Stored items
· · · · · · ·

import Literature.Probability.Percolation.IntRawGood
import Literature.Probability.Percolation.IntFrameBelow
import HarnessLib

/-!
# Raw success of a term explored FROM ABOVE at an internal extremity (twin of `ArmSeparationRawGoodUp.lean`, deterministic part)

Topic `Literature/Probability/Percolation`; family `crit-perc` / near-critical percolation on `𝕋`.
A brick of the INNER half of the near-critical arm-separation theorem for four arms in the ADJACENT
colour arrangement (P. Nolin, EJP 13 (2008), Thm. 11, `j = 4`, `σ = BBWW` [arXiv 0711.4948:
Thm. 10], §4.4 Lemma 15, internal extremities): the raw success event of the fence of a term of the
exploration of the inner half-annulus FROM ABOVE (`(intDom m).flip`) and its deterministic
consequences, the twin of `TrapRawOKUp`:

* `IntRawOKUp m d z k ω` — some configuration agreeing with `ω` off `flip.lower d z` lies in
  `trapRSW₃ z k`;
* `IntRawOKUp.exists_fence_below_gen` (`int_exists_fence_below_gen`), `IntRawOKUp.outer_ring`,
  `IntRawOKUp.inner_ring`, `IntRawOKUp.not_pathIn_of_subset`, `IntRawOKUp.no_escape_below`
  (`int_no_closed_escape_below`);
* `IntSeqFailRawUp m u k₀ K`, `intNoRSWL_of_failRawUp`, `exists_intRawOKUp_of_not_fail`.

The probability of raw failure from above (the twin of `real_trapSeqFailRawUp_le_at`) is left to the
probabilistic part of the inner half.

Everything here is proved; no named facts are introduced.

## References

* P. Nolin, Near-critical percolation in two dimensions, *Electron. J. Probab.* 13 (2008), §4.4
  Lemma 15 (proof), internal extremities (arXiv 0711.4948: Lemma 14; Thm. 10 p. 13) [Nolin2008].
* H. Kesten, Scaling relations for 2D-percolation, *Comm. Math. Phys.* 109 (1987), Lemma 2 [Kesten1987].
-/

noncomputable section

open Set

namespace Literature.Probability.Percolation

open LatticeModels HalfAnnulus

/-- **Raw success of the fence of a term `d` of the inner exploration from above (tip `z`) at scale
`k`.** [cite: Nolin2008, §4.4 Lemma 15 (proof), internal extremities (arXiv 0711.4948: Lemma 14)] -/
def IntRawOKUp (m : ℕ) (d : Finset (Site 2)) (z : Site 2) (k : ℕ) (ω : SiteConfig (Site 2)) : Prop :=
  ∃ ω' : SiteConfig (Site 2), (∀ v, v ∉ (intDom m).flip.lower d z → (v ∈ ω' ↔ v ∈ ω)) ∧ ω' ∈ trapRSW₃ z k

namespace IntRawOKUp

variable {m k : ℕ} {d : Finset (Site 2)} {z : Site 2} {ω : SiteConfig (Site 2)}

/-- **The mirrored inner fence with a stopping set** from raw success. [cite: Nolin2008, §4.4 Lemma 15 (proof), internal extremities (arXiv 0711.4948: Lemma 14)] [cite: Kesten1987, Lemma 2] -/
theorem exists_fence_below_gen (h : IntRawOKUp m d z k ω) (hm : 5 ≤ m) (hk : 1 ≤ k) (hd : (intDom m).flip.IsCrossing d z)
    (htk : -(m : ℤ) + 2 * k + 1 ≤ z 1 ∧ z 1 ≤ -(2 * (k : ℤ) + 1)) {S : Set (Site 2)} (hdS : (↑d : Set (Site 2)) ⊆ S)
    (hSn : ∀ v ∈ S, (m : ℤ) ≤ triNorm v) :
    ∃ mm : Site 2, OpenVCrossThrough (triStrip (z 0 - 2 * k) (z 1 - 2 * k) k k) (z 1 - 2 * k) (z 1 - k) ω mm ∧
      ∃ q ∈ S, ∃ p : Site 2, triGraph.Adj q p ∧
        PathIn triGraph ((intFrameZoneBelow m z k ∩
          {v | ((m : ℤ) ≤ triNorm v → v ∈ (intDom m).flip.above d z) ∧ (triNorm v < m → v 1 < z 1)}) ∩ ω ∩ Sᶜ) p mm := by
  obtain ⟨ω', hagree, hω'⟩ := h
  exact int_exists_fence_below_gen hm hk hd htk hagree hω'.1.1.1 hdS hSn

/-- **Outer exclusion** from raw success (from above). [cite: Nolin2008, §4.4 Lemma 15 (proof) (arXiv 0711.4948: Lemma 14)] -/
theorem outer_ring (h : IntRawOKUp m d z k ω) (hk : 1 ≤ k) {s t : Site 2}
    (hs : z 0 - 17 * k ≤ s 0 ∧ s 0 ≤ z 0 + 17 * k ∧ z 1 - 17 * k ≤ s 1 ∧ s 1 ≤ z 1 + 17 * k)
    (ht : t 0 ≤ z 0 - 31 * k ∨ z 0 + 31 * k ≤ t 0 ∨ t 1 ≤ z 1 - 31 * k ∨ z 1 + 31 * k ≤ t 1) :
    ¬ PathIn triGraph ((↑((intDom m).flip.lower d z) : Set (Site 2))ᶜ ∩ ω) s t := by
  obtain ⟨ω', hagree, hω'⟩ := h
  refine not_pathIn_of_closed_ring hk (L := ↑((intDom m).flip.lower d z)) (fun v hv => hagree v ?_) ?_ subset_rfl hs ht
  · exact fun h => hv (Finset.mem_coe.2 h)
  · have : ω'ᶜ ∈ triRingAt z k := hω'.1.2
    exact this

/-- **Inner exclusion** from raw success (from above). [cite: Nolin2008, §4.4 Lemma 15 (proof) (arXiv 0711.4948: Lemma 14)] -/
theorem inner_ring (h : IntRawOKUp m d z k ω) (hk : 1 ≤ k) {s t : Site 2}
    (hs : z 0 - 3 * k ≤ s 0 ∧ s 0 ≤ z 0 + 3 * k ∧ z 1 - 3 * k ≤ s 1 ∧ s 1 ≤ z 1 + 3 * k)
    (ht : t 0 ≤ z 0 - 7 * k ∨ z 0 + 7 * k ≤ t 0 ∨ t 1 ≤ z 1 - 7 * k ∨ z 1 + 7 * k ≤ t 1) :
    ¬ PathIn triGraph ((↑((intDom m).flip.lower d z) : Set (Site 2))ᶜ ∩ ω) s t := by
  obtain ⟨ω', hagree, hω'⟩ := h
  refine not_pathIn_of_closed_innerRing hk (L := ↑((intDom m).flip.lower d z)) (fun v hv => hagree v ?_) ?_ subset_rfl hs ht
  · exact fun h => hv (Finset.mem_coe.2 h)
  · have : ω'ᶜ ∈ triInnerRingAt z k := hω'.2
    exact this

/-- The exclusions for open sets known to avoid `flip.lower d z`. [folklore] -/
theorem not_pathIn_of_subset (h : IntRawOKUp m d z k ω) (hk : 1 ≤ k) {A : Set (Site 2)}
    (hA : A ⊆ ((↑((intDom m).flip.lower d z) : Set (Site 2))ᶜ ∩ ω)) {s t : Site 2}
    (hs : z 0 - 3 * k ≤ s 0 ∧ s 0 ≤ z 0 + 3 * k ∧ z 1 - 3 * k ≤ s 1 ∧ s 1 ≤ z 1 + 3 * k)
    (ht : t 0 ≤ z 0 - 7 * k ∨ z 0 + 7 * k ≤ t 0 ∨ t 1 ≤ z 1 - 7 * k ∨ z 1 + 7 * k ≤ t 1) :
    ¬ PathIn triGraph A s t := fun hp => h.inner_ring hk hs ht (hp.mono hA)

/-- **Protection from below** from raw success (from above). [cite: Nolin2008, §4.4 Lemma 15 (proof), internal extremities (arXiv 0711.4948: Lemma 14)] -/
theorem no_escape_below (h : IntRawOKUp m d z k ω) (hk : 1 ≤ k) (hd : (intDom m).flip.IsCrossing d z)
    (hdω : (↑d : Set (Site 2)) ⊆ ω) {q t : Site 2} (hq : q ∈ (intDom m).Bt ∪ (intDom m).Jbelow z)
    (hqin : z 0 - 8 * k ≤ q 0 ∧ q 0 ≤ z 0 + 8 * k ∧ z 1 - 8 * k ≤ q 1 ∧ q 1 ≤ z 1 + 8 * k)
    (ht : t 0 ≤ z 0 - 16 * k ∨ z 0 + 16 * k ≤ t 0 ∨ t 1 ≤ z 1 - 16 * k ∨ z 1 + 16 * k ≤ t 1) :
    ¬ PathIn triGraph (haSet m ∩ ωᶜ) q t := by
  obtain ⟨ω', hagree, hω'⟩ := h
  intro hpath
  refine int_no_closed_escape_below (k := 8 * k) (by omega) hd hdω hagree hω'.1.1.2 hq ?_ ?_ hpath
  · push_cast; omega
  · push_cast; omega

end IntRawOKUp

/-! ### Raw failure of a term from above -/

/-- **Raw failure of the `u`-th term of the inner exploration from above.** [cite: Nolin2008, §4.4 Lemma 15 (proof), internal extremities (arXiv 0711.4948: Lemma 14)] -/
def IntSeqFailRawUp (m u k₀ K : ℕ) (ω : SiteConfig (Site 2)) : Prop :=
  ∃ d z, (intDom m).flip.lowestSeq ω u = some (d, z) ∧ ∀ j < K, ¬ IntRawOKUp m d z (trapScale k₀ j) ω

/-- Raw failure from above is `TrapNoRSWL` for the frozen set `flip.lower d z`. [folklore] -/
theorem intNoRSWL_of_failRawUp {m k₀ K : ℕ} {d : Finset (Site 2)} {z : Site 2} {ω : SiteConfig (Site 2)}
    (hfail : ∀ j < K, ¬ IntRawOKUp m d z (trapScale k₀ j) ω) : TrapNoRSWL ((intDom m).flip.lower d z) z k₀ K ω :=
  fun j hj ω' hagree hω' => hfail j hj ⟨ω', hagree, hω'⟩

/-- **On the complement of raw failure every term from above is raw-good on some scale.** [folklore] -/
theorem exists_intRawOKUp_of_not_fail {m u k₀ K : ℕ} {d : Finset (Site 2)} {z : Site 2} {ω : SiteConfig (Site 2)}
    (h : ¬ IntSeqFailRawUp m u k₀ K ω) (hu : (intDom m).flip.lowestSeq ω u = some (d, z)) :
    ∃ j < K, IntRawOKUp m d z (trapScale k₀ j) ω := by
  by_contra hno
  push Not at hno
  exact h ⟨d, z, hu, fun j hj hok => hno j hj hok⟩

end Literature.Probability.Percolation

· · · · · · ·

WORK TO BE COMPLETED:
Could you write out, exactly as they stand, only the lines above that begin at the line with "A brick of the" and stop after the line with "Thm. 10], §4.4"?

PROBLEM SOLUTION:
A brick of the INNER half of the near-critical arm-separation theorem for four arms in the ADJACENT
colour arrangement (P. Nolin, EJP 13 (2008), Thm. 11, `j = 4`, `σ = BBWW` [arXiv 0711.4948:
Thm. 10], §4.4 Lemma 15, internal extremities): the raw success event of the fence of a term of the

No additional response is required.